Junheng Li has written a smart, compelling book. Tiger Woman on Wall Street: Winning Business Strategies from Shanghai to New York and Back (McGraw-Hill, 2014) moves seamlessly between autobiography and analysis to create a finely chiseled portrait of the often shadowy Chinese business world. It’s an important read for anyone interested in investing in China—or in companies that have a Chinese presence.
Li grew up in Shanghai under the early tutelage of a harsh (what Westerners would call abusive) tiger dad. He forced her, for instance, to kneel on a washer board for more than an hour while he drilled her on the multiplication tables and slapped her when she gave the wrong answer or was slow to reply. She was three years old at the time. But, as she writes, “His high standards for me were just part of his language of love that got lost in translation.” (p. 10)
Li left Shanghai in 1996 to attend Middlebury College and subsequently to pursue a career as a Wall Street analyst. She now runs the independent equity research firm JL Warren Capital, aimed at plugging the gap between the business reality in China and American investors. If this book is any indication, the firm is doing a first-rate job.

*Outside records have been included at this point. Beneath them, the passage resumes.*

import Summits.QuantumFields.YangMills.Theorems.UnitScaleTiltHalvingHSiteTopOfDatumGamma
import Summits.QuantumFields.YangMills.Theorems.UnitScaleTiltHalvingHSiteDatumOfSocketsTGammaTree
import Summits.QuantumFields.YangMills.Theorems.UnitScaleTiltHalvingHSiteDatumRowsGamma
import Summits.QuantumFields.YangMills.Theorems.UnitScaleTiltHalvingHSiteTopKnit
import Summits.QuantumFields.YangMills.Theorems.UnitScaleTiltHalvingHSiteTopH42OfRowsGammaD
import Summits.QuantumFields.YangMills.Theorems.UnitScaleTiltHalvingHSiteTopKnitBP
import Summits.QuantumFields.YangMills.Theorems.UnitScaleTiltHalvingHSiteSizeRowsOfTopRowsGamma
import Summits.QuantumFields.YangMills.Theorems.UnitScaleTiltHalvingTopCrossingDictionary
import HarnessLib

/-!
# `hP1room` PROGRAMME — EDITION γ, COMPOSER v3.3 (k ≥ 2): ★★★ `siteRows_of_socketsTγA` = ✓`HalvingHSiteRowsOfSocketsTGammaR.siteRows_of_socketsTγR` (p687794, v3.2) WITH THE (a)-ROW
# OF THE (M2′) ASSEMBLY DISPLAYED INSIDE `H42topCrossT` AND DISCHARGED HERE (LEAD-H ★w5-19200 g7 WORDS 17∕20, (O2) «processed row»)

Route `UnitScaleTilt`, crux K1 child «MinimiserStabilityRegPr» (stmt-QuantumFields-19200), registered stub `stub_halvingStep` (`BirthV10`), display v8 (★★OWNER g29).  Cell `ym3-torus`
(HUMAN RULING D-0037: YM₃ on T³ is rung R3 — NOT d = 4, NOT infinite volume, NOT a mass gap, NOT the Clay problem), width seat `ym-ust-20520-w5` gen 9 (v3.2 = `ym-ust-19200-w3` g10).
`--supports stmt-QuantumFields-19200 --as helper`; THEOREMS ONLY (0 `def`, 0 `sorry`); count-neutral; nothing here claims the sockets, (M2′), the stub or the gap.
WHAT CHANGED AGAINST v3.2 (everything else BYTE-IDENTICAL — binders, sockets `hT4Tγ H59Dγ SLetτ HTOP H59γ`, windows, the 22-row CONCLUSION; see ✓p687794's docstring): (i) ONE new outer
window `hCb10 : 10·Cb ≤ 1`; (ii) the datum-closed collar socket `H42topCrossT` gains ONE antecedent after (R2), before the `∀ (u, V′, A′)` tail — the (a)-ROW «`∀ yc ∈ cubeLamS … k k k,
‖(R̄₀(u₁·e^{iλ′}))^{(k)}(yc) · κf(−iλ′∘rep)_k(π_k yc) − 1‖ ≤ 10·Cb`» ([3] (84)–(86): the knit gauge's top block averages against the torus frame tower, first order with remainder) — the
socket is WEAKER (its inhabitant, ✓`HalvingH42TopCrossAssembly`'s (O2) edition, READS the row); (iii) the composer DISCHARGES the row at its datum by
✓`HalvingTopCrossingDictionary.uavg_mul_kf_sub_one_le_of_datum_Cb` (ym-ust-20520-w5 g9, p691823) from letters it already holds (J3's rows, the datum's (1.29)∕chart-with-size at `K − n − 1`,
the JOIN ∕ Prop-10 windows at `c_B` + `hs₇`, the top step's (1.108), the chart on `□_k`, `σ`, `m₀`, `hr`, the floors `hCblo` ((214)) ∕ `hCb₀` ((E))).  WHY composer-side (w5 LOCATE-5,
bus 2026-08-29 02:40Z): the closure's ∀-bound read letter `c′` carries only `8·3800((d+2)L)²c′ ≤ 1`, too weak for [3] Prop. 10 (`C4G 3 L ≥ 6.9·10⁷`); here `c′ = 2L·c⋆` under the
`c_B`-windows.  A6: at `U = 1, gJ = 1, u₁ = 1, λ′ = 0` the new row reads `‖1·1 − 1‖ = 0 ≤ 10·Cb`.  References: T. Bałaban, CMP **99** (1985) 75–102 [Balaban1985RegularSpaces] (Prop. 5 p.94,
Thm 4 p.88, Prop. 3 (1.36)–(1.42) pp.82–83, (1.29) p.81, (1.68)–(1.69) p.88, (1.78)–(1.79) p.90, (1.112)–(1.121) pp.95–96); CMP **99** (1985) 389–434 [Balaban1985BackgroundPropagators]
(Thm 3.1, 3.3); CMP **96** (1984) 223–250 [Balaban1984PropagatorsII] ((2.3)); CMP **102** (1985) 277–309 [Balaban1985Variational] ((150)–(156)); CMP **98** (1985) 17–51 [Balaban1985Averaging]
(Prop. 4 p.38, (84)–(86) pp.30–31, (178) p.45, Prop. 10 (203)–(214) p.50).
-/

set_option autoImplicit false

The depth of analysis that Li offers is something that no individual investor could possibly match. She has both keen analytical skills and a familiarity with the Chinese business environment (as well as many useful contacts in China). So investors should take her caveats to heart. Consider, for example, the fact that most private Chinese companies “spend a far lower portion of their revenue on R&D than American peers in the same sector.” The reason? “In industries where innovation drives growth and market share, such as technology and healthcare, China’s culture of lawlessness hinders innovation. If you create something commercially compelling, it is nearly guaranteed that others will copy it and undercut your pricing.” (p. 148)

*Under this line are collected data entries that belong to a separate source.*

/-- **Second reduction of the crux.**  If every smooth bounded rotated Leray profile (all
`ν, a > 0`, all skew `B`) has spin strain feed `⟪β, DU ω⟫ < a|ω|²` off its irrotational set, then
`NoCoRotatingCore` (every such profile is constant, `rotatedProfile_const_of_spinFeed_lt`, and
`noCoRotatingCore_iff_rotatedProfileLiouville`).  The hypothesis is NOT proved here.
[cite: PineauVicol2026, Conjecture 1.1 (arXiv:2607.09619 p. 3)] -/
theorem noCoRotatingCore_of_spinFeed_lt
    (h : ∀ (ν a : ℝ), 0 < ν → 0 < a → ∀ (B : EuclideanSpace ℝ (Fin 3) →L[ℝ] EuclideanSpace ℝ (Fin 3))
      (U : EuclideanSpace ℝ (Fin 3) → EuclideanSpace ℝ (Fin 3)) (P : EuclideanSpace ℝ (Fin 3) → ℝ),
      ContDiff ℝ (⊤ : ℕ∞) U → ContDiff ℝ 2 P → (∀ x, inner ℝ (B x) x = 0) →
      VectorCalculus.IsDivFree U →
      (∀ y, -(ν • Laplacian.laplacian U y) + a • U y + a • fderiv ℝ U y y
        + (B (U y) - fderiv ℝ U y (B y)) + convect U U y + gradient P y = 0) →
      (∃ M : ℝ, ∀ y, ‖U y‖ ≤ M) →
      ∀ y, curl U y ≠ 0 →
        ⟪(WithLp.toLp 2 ![(B (EuclideanSpace.single 1 1)) 2, (B (EuclideanSpace.single 2 1)) 0,
            (B (EuclideanSpace.single 0 1)) 1] : EuclideanSpace ℝ (Fin 3)), fderiv ℝ U y (curl U y)⟫
          < a * ‖curl U y‖ ^ 2) :
    Summit.NavierStokesRegularity.NavierStokesRegularity.Theses.CoriolisHead.NoCoRotatingCore :=
  noCoRotatingCore_iff_rotatedProfileLiouville.2 fun ν a hν ha B U P hU hP hB hdiv heq hbdd =>
    rotatedProfile_const_of_spinFeed_lt ν a hν ha B U P hU hP hB hdiv heq hbdd
      (h ν a hν ha B U P hU hP hB hdiv heq hbdd)

end Trade

end Summit.NavierStokesRegularity.NavierStokesRegularity.Theorems.CoriolisHead

end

Trying to assess the value of a business in China is a major challenge. Sometimes companies fudge their numbers. Even when they are honest in their reports (and most publicly traded companies by now are), normal valuational methods often don’t apply. “Most value investors depend on what’s called a ‘mid-cycle analysis’ to assess the normalized earnings power before ascribing a value to a business. … To get that estimate, analysts look at the successive peaks and troughs in a company’s earnings and adjust them to a moving average. But for both Chinese companies and China’s economy, mid-cycle references do not exist. Since the introduction of the market reform in 1979, the Chinese economy has only gone up, never down. Whenever the economy showed signs of slowing down, the government stepped in with fiscal stimulus and expansionary monetary policy.” (pp. 188-89)
Chinese corruption is a well-known fact. Li believes that “a big portion of government-led infrastructure spending in 2008 trickled out in the form of bribery, embezzlement, and kickbacks, all of which went to the connected and enfranchised. Interestingly, shortly after Beijing released its massive stimulus package, Macau casino stocks began to soar, led by those companies with the most exposure to VIP gamblers from the mainland.” (p. 155)
I’ve just scratched the surface of the material that Li covers in this book. Tiger Woman on Wall Street offers carefully honed analysis even as it tugs at your heartstrings. I would say that it’s one of the best investing books of 2013 (except that it has a 2014 copyright).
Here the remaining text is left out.